Given data:

• • • • •

import Summits.AtomisticToContinuum.FouriersLaw.Theses.EmbeddedDrudeMourre

/-!
# Disproof of `FGRGap` — standing-adversary work file (cdisprove; gen 2 cycle 1 + gen 3 cycle 2)

Crux (item `stmt-AtomisticToContinuum-12595`, decl `EmbeddedDrudeMourre.FGRGap`, rank 3):

  `∀ ω₂ a b : ℝ, 0 < ω₂ → 0 < a → 0 < b → PhononBoltzmann.HasOddSectorGap ω₂ a b`,

`HasOddSectorGap ω₂ a b := ∃ g > 0, ∀ f (2π-periodic, measurable, odd, ‖f‖² < ∞),
ofReal g · ‖f‖² ≤ q_{ω₂,a,b}(f)`, `q` = ALS's linearised 2↔2 phonon-Boltzmann Dirichlet form of
the pinned band `ω² = ω₂ + 2(1 - cos k)` with vertex `Φ = a + 16b ∏ sin(k_j/2)` (lower Lebesgue
integral over the `(k₁,k₃)`-chart, `finsum` over the resonant `k₂ ∈ (-π,π]`).

## VERDICT after cycle 2 (gen 3, 2026-08-16): STILL NO KILL — and the picked line survives too.
New this cycle (details §8–§11 at the end of the file; scripts `num/{band,foldgal,linalg,tail_law}.py`
attached as evidence; kit queue saturated again — 1584 queued, cdisprove jobs waiting > 3.5 h — so all
numerics are pure python on the hub, seconds each):
* the six registered stubs of line `log-coercive-compact-resolvent` were read symbol by symbol: none is
  cheaply false, vacuous or junk-exploitable (§10); the hardest, STUB 2 `grazingDecorrelation`, is
  numerically TRUE fold-locally with MARGINAL constant `c* = 1.0 ± 0.15` and `C ≈ 11–20` (direct Rayleigh
  minimisation of `Q_H − μG` over nested 60-dimensional multiscale spaces at the fold, four parameter
  points; §9c) — the planner's small ratios `Q_H/G = 0.065/0.013/0.0029` are pre-asymptotic and are what
  `C` pays for;
* PROVED here (§8, sorry-free; LANDED as `Theorems/FGRGap/Negative/LogCoerciveLine.lean`, p80831): the
  additive constant `C` of `LogCoerciveAt` and of STUB 2 is LOAD-BEARING — `q(ω) = Q_H(ω) = 0 < G(ω)` for
  the energy invariant `ω`, for every `ω₂ > 0`, every vertex and every a.e.-resonant partner map `H`;
* STRUCTURE the provers should use (§9b, new): the moving partner map is, to first order, a CONJUGATE of
  the velocity involution, `T_t = τ_{-t/2} ∘ * ∘ τ_{t/2} + O(t²)` (`|H(k,t) − (k+t/2)* − t/2| ≤ 0.12 t²`), so
  the bracket is `g̃_t∘* − g̃_t` on SYMMETRIC differences `g̃_t = f(·+t/2) − f(·−t/2)` and decorrelation is
  a second-order (`≍ κt²`: curvature of `*` + drift `β₂t²`) effect — which is exactly why the marginal
  constant is `1` (half of every octave decorrelates, with twice the integrand);
* the `δ^{5.5}` tail of the gap constant (cycle 1 §3(A), §7) is DERIVED (§9d): weight `≍ ω₂^{-7/2}` times
  bracket² `≍ ω₂^{-2}` on the soft odd `π`-periodic sector, and the order-`1/ω₂` perturbation of the
  degenerate `P = π` resonance admits NO odd invariant (measured slopes `−3.44 → −7/2` for `sin k`,
  `−5.40 → −11/2` for `sin 2k` at `ω₂ = 80–160`);
* the chord construction of card chord-quartic-abel, implemented in closed form, returns the unique
  non-trivial partner for 20000/20000 random pairs (momentum residual `≤ 1e-14`): uniqueness of the
  non-trivial root — the `IsGrazingBranch` clause of STUBS 1–2 — holds for EVERY `t₀`, not only small;
* literature (cycle 1 was search-degraded): Spohn 2006's classification is `d ≥ 2` only (read);
  Mendl–Lu–Lukkarinen 2016 §3 still state the 1-d nearest-neighbour pinned classification as an
  expectation; nothing negative in print (§11).

## VERDICT (cycle 1 of gen 2): NO KILL — the crux resists every cheap and every structural attack
tried so far and is very probably TRUE. No refutation is filed. Findings, all numbers reproducible
with the pure-python scripts attached as evidence (`num/*.py`, no numpy; kit queue saturated —
3160 queued jobs, p50 wait 688 s, gen-1's j005121/j005122 never reported — so everything below ran
on the hub in minutes):

## (0) Typed-statement audit (independent re-read; agrees with rattack / rreview / gen 1)
* `boltzmannForm` is a LOWER Lebesgue integral: `+∞` off the form domain, never Bochner-junk `0`;
  `x/0 = 0` only in the Jacobian on a null set; `finsum` over an infinite set (= `0`) happens
  exactly on the diagonal `k₁ - k₃ ∈ 2πℤ`, where the bracket of a periodic `f` vanishes anyway.
  Proved here (§4): `resonantSet_finite` — OFF the diagonal the resonant set IS finite
  (`k₂ ↦ Ω` real-analytic for `ω₂ > 0`, not identically zero unless `k₁ - k₃ ∈ 2πℤ`; identity
  theorem + compactness; stated for arbitrary real `k₁, k₃` with `k₁ - k₃ ∉ 2πℤ` — the cell
  version landed independently the same evening as `PhononBoltzmann.resonantSet_finite`,
  `Literature/…/PinnedChainResonantFinite.lean`, which the gate proposal p70445 of §5–6 reuses).
  Hence no `finsum` junk anywhere off a null set, and the form is monotone in the kernel
  (`boltzmannForm_mono_weight`, §5; §5–6 proposed sorry-free as
  `Theorems/FGRGap/Negative/OnsiteReduction.lean`, p70445).
* Quantifier order `∃ g ∀ f` per `(ω₂,a,b)`: `g` may depend on all three parameters (no uniformity
  asked — and none holds, §7).
* No hidden triviality: `q(sin) < ∞` (`q(sin)/π = 0.0659` at `(ω₂,a,b) = (1,1,0)`, `0.1195` at
  `(1,1,1)`), so `g ≤ q(sin)/‖sin‖²`; not vacuous.

## (1) Load-bearing hypotheses (each PROVED necessary in §2, witnesses in Lean)
| dropped hypothesis | false because | theorem |
|---|---|---|
| `f` periodic | crystal momentum `k ↦ k` is an exact null vector (bracket ≡ 0) | `hasOddSectorGapWithoutPeriodic_false` |
| `f` odd | phonon number `1` (and energy `ω`) are null vectors | `hasOddSectorGapWithoutOdd_false` |
| `0 < ω₂` (as typed) | `ω₂ ≤ -4`: band, kernel, form are the junk `0` | `cruxWithoutOmegaPos_false` |
| `0 < a ∧ 0 < b` (both dropped) | harmonic chain `Φ ≡ 0`, `q ≡ 0` | `cruxWithoutCouplings_false` |
| `0 < a` alone | `a = 0`: `Φ_{0,b} ∝ sin(k₁/2)` kills the grazing rate at `k = 0`; odd bumps of width `ε` at `0` have quotient `0.0559, 0.0164, 0.00414, 0.00102` for `ε = .4,.2,.1,.05` — slope `→ 2.0`, i.e. `q/‖f‖² ≍ ε² → 0` (`packets.py 1 0 1 zero-odd`) | `not_hasOddSectorGap_zero_onsite` (sorried near-miss, §7) |
| `0 < b` alone | NOT load-bearing: `b = 0` is ALS's model, Galerkin bottom `5.52e-3` at `ω₂ = 1`; indeed the crux IMPLIES the `b = 0` gap (§6) | `onsite_of_crux` |

## (2) Normal forms / reductions a disproof may use (§3, §6; all sorry-free)
* `hasOddSectorGap_smul_iff`: `(a,b) ~ (εa,εb)`; `crux_iff_unit_onsite`: crux ⇔ `∀ ω₂>0 ∀ r>0,
  HasOddSectorGap ω₂ 1 r`.
* `onsite_of_crux`: crux ⇒ `∀ ω₂ > 0, HasOddSectorGap ω₂ 1 0` (ALS on-site gap is NECESSARY: the
  cleanest disproof target, `b` eliminated); `crux_on_cone_of_onsite`: that on-site family gives the
  crux back on the cone `0 ≤ 16b < a` (vertex comparison `a - 16b ≤ Φ ≤ a + 16b`). The complement
  `a ≤ 16b` (where `Φ` may vanish on a curve of the resonant manifold iff `a ≤ 4b`, card
  grazing-jet-rigidity) is NOT reducible to `b = 0` by kernel comparison, but nothing else changes
  there: the grazing collisions have `∏ sin(k_j/2) = sin²(k/2) sin²(k*/2) ≥ 0`, so `Φ ≥ a` on them.
* `cellNormSq_eq_zero_of_crux`: crux ⇒ no odd `L²` collisional invariant of positive norm at any
  `ω₂ > 0` (kill criterion (b) of the route, contrapositive; `not_hasOddSectorGap_of_odd_invariant`).

## (3) Attacks run this cycle (numbers; `ω₂ = 1`, `(a,b) = (1,0)` unless stated; `k_m = 1.1789`)
Pipeline validated: unique non-perturbative root per off-diagonal `(k₁,k₃)` (brute-force scan of
552 pairs, 3000 samples: 0 extra roots, residual `≤ 1.6e-15`); `q(ω) ≈ 1e-31`; umklapp fraction
`0.44`; Galerkin bottom (sin basis, `N = 16`, grids `96²/160²`) `λ_min/π = 5.5225e-3` at `(1,1,0)`,
`1.1230e-2` at `(1,1,1)` = rattack/gen-1 values to 4 digits.
* (A) ODD NULL VECTOR at special `ω₂`? `scan.py`: 25-point geometric scan `ω₂ ∈ [0.05, 20]` at
  `(1,0)` and `(1,1)`: `λ_min` STRICTLY DECREASING, no dip (`0.294 → 4.68e-8` resp.
  `0.403 → 8.64e-8`); tail `∝ δ^{≈5.5}`, `δ = 1/(ω₂+2)`. Mechanism of the tail (not a refutation —
  `g` may depend on `ω₂`): as `δ → 0` the non-trivial resonances collapse onto total momentum
  `P = k₁ + k₂ = π`, on which EVERY odd `π`-periodic function (`sin 2nk`) is an exact invariant
  (`ψ(π/2+u) + ψ(π/2-u) = 0`); at `δ > 0` they are only `O(δ)`-almost invariant. By-product for
  `KineticConductivityFinite`: the current `sin k/ω²` overlaps this soft sector at relative order
  `δ`, whose inverse gap is `δ⁻²` larger ⇒ an `O(1)` contribution to `⟨φ, L⁻¹φ⟩` as `δ → 0` from
  EVEN harmonics, consistent with rattack's `lim c(δ→0+) ≥ 0.2918 ≠ c(0) = 0.2756` (ALS06's
  `c(0)` inverts `L` on odd harmonics only).
* (B) NON-COMPACT MINIMISING SEQUENCES (coercivity half; new): every concentrating family has
  quotient `→ ∞`, with the rates predicted by the grazing geometry (`packets.py`):
  - regular point (`k₀ = 2.4`, and `k₀ = 0`): `q/‖f‖² = c₀ log(1/ε) + O(1)`, increments per
    halving `0.044, 0.044, 0.044` at `k₀ = 0` (`c₀ ≈ 0.063`), i.e. the LOG law of card
    log-coercive-compact-resolvent;
  - fold point `k_m` (partner `k* = k`), profile EVEN about `k_m`: slope `-1.19, -1.08, -1.05`
    ⇒ `≍ ε⁻¹`;
  - fold point, profile ODD about `k_m` (card B's feared near-extremisers): slope
    `-0.64, -0.58, -0.55` (`ε = .4 … .025`) ⇒ `≍ ε^{-1/2}` → ∞; same law at `ω₂ = 0.3`
    (`-0.47, -0.59`) and `ω₂ = 4` (`-0.63, -0.53`); with `b`: `(1,1,1)` slopes `-0.98, -0.83`,
    `(1,0.25,1)` (`a < 4b`, vanishing-vertex curve present) `-0.74, -0.75`.
    WHY (fold normal form, derived in NOTES.md §fold): near `P = 2k_m + 2η` the band sum is
    `E_P(u) = E₀ - αη u² + βu⁴`, `α = -ω‴(k_m) > 0`, `β = ω⁗(k_m)/12`, so non-trivial resonances
    are the circles `u² + u'² = αη/β`: the collision centre DRIFTS off `k_m` by
    `η = (β/α)(u² + u'²)` (= gen-1's partner drift `β₂t²`, `β₂ = 2β/α`), which destroys the
    odd-about-`k_m` cancellation once `u ≳ √ε`; the invariant measure is `2 du du'/(α|u²-u'²|)`
    (scale-free), whence `q ≍ √ε` against `‖f‖² ≍ ε`.
  - grazing-ADAPTED chirps `f_n' = cos(nπ ω'/ω'_max) - c_n` (first-order grazing condition
    `f'(k) = f'(k*)` built in; `chirps_scan.py`): quotient `0.0214, 0.0278, 0.0315, 0.0334, 0.0348`
    for `n = 2 … 32` — increasing, never below `4×` the Galerkin bottom; increments shrink
    (`6.4e-3 → 1.3e-3`), so whether THIS sequence is log-unbounded is not settled at `n ≤ 32`
    (irrelevant for the crux, relevant only for compact-resolvent claims).
  - tuned two-window cancellation (`localgal.py`, the sharpest test of log-coercivity): Galerkin
    over odd-symmetrised Gaussian bumps filling windows of radius `r` around `k₀ = 2.4` AND its
    partner `k₀* = 0.3443` (the minimiser may correlate the two): local bottom
    `0.0173, 0.0420, 0.0713, 0.1034` for `r = .4, .2, .1, .05` (single window: `.076, .082, .100,
    .124`): correlation lowers the quotient (factor 4 at `r = 0.4`) but the growth per halving
    (`0.025, 0.029, 0.032`) persists ⇒ log-coercivity survives the adversarial test.
* (C) THE `L²` LOOPHOLE (non-smooth invariants; new): gen 1 proved "no odd C¹ invariant" (all
  `ω₂ > 0`); an `L²` null vector must first be bootstrapped to `C¹` by averaging the a.e. identity
  `ψ(k₁) = ψ(k₃) + ψ(k₄) - ψ(h)` in `k₃`, which needs `∂₃h ≠ 0` and `∂₃k₄ = ∂₃h - 1 ≠ 0` on a
  window, for every `k₁`. `bootstrap_deg.py` (360² grid, `ω₂ ∈ {0.2, 1, 4, 20}`): `∂₃h` has EXACTLY
  2 transversal sign changes per `k₁`-row (measure of `{|∂₃h| < tol}` = `0.0027/0.013/0.065` for
  `tol = .002/.01/.05` at `ω₂ = 0.2`: linear in tol ⇒ curves), and `∂₃h - 1` NEVER vanishes:
  range of `∂₃h` = `[-1.79, 0.64]`, `[-0.618, 0.382]`, `[-0.207, 0.172]`, `[-0.048, 0.046]`. So the
  `k₄`-averaging map is a submersion everywhere and the `h`-map off two curves: no obstruction to
  the LS08 §5 bootstrap at any tested `ω₂`; no room for a wild odd invariant.
* (D) Sawtooth / sign / near-invariants of the momentum type: killed by umklapp (fraction
  `0.44`; rattack `0.40–0.50` on `ω₂ ∈ [0.1, 198]`), nothing new.

## (4) Why it resists — the proof the numbers point to (for the provers)
FGRGap ⇐ (i) compactness below some level [log-coercivity `q(f) + C‖f‖² ≥ c Σ log(2+|n|)|f̂ₙ|²`,
from the uniformly positive coefficient `W(k,k*)Φ²/|ω″(k*)| ≥ c·a² > 0` of the log-divergent
grazing rate — needs `0 < a`, and by (B) nothing softer than `log` exists] + (ii) `L²` null
vectors are `C^∞` [averaging bootstrap, unobstructed by (C)] + (iii) no odd `C¹` invariant
[gen 1, `NoOddC1Invariant.lean`, evidence on this item: parity family ⇒ `π`-periodicity, fold
family ⇒ `ψ′(p) = ψ′(p*)`, `ρ = (π-·)∘*` has no interior fixed point since `ω(π-k) = ω(k)` only at
`π/2 ≠ k_m`]. (i) is the only analytic estimate left; (ii)–(iii) are classification.

## (5) What could still kill it (written end of cycle 1; cycle-2 status in brackets)
* a bounded-quotient weakly-null odd sequence (would not refute the crux by itself but would
  falsify route (i); candidates exhausted: chirps with second-order grazing adaptation)
  [cycle 2: direct minimisation over multiscale fold-local spaces finds none; marginal `c* ≈ 1`, §9c];
* an `ω₂` where the fold point degenerates (`ω⁗(k_m) = 0`, i.e. `β = 0`: drift `η ≍ u⁴`, fold
  packets then `≍ ε^{-1/4}`, still `→ ∞` — checked analytically, not a kill);
* the un-typed corner `a ≤ 4b` has no extra mechanism (vertex zero curve is transversal to the
  grazing set) — only the constant degrades (`(1,0.25,1)`: fold quotient `0.10 → 0.29`).
* Literature: searchd unavailable throughout this session (rc 75 ×3) — no new negative result
  could be looked for [cycle 2: done, §11 — nothing negative in print; Spohn 2006 is `d ≥ 2`]; grounder/rattack/gen-1 record the classification as OPEN in print
  (ALS06 after (4.9); Lukkarinen2016 §3.4; LS08 Thm 2.2 is the FPU band).

## Landed / proposed (importable by ideators / planners / provers)
* cycle 2 (gen 3): `Theorems/FGRGap/Negative/LogCoerciveConstants.lean` — §8 of this file with the
  functionals unfolded (`not_logCoercive_without_C`, `no_grazingDecorrelation_without_C`,
  `gagliardo_dispersion_pos`, `grazing_dispersion_eq_zero`, `measurable_dispersion`,
  `cellNormSq_dispersion_lt_top`, `dispersion_lt_dispersion`); p80831 ACCEPTED 2026-08-16T05:02Z, commit 50c2de0ce228 (namespace
  `Summit.AtomisticToContinuum.FouriersLaw.Theorems.FGRGap.Negative.LogCoerciveLine`; also the §8b STUB-1
  inputs `vertex_ge_on_strip`, `resonanceJacobian_le`, `prod_dispersion_sq_le`, `collisionWeight_ge_on_strip`).
## Landed through the gate in cycle 1 (gen 2)
* `Summits/AtomisticToContinuum/FouriersLaw/Theorems/FGRGap/Negative/OnsiteReduction.lean`
  (p70445, commit 7529a64875b0): §5–6 — `boltzmannForm_mono_weight`, `hasOddSectorGap_of_weight_le`,
  vertex range, `onsite_of_crux`, `crux_on_cone_of_onsite`.
* `Summits/AtomisticToContinuum/FouriersLaw/Theorems/FGRGap/Negative/LoadBearing.lean`
  (p70551, commit 0cee979f356a): §0–3 — cell norms, kill switch, `…_false_without_…`, normal forms.
  (Namespaces `Summit.AtomisticToContinuum.FouriersLaw.Theorems.FGRGap.Negative.{OnsiteReduction,
  LoadBearing}`; this work file keeps its own copies under `…Cruxes.FGRGap.Disproof`.)

## Provenance
Gen-1's Disproof.lean / ANALYSIS.md / NoOddC1Invariant.lean (evidence on the item, 2026-08-15
22:3x–22:55Z) are NOT readable from this seat's jail (run/gate not mounted; `ledger crux cat` had
no workfile): their cheap negatives are RE-DERIVED here (§1–2) and §3–7 are new. Census/handoff in
the seat's NOTES.md.
-/

noncomputable section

• • • • •

Please give an exact copy of the lines above, beginning with the line containing "odd | phonon" and running through the line containing "norm at any", and of no other lines.

| `f` odd | phonon number `1` (and energy `ω`) are null vectors | `hasOddSectorGapWithoutOdd_false` |
| `0 < ω₂` (as typed) | `ω₂ ≤ -4`: band, kernel, form are the junk `0` | `cruxWithoutOmegaPos_false` |
| `0 < a ∧ 0 < b` (both dropped) | harmonic chain `Φ ≡ 0`, `q ≡ 0` | `cruxWithoutCouplings_false` |
| `0 < a` alone | `a = 0`: `Φ_{0,b} ∝ sin(k₁/2)` kills the grazing rate at `k = 0`; odd bumps of width `ε` at `0` have quotient `0.0559, 0.0164, 0.00414, 0.00102` for `ε = .4,.2,.1,.05` — slope `→ 2.0`, i.e. `q/‖f‖² ≍ ε² → 0` (`packets.py 1 0 1 zero-odd`) | `not_hasOddSectorGap_zero_onsite` (sorried near-miss, §7) |
| `0 < b` alone | NOT load-bearing: `b = 0` is ALS's model, Galerkin bottom `5.52e-3` at `ω₂ = 1`; indeed the crux IMPLIES the `b = 0` gap (§6) | `onsite_of_crux` |

## (2) Normal forms / reductions a disproof may use (§3, §6; all sorry-free)
* `hasOddSectorGap_smul_iff`: `(a,b) ~ (εa,εb)`; `crux_iff_unit_onsite`: crux ⇔ `∀ ω₂>0 ∀ r>0,
  HasOddSectorGap ω₂ 1 r`.
* `onsite_of_crux`: crux ⇒ `∀ ω₂ > 0, HasOddSectorGap ω₂ 1 0` (ALS on-site gap is NECESSARY: the
  cleanest disproof target, `b` eliminated); `crux_on_cone_of_onsite`: that on-site family gives the
  crux back on the cone `0 ≤ 16b < a` (vertex comparison `a - 16b ≤ Φ ≤ a + 16b`). The complement
  `a ≤ 16b` (where `Φ` may vanish on a curve of the resonant manifold iff `a ≤ 4b`, card
  grazing-jet-rigidity) is NOT reducible to `b = 0` by kernel comparison, but nothing else changes
  there: the grazing collisions have `∏ sin(k_j/2) = sin²(k/2) sin²(k*/2) ≥ 0`, so `Φ ≥ a` on them.
* `cellNormSq_eq_zero_of_crux`: crux ⇒ no odd `L²` collisional invariant of positive norm at any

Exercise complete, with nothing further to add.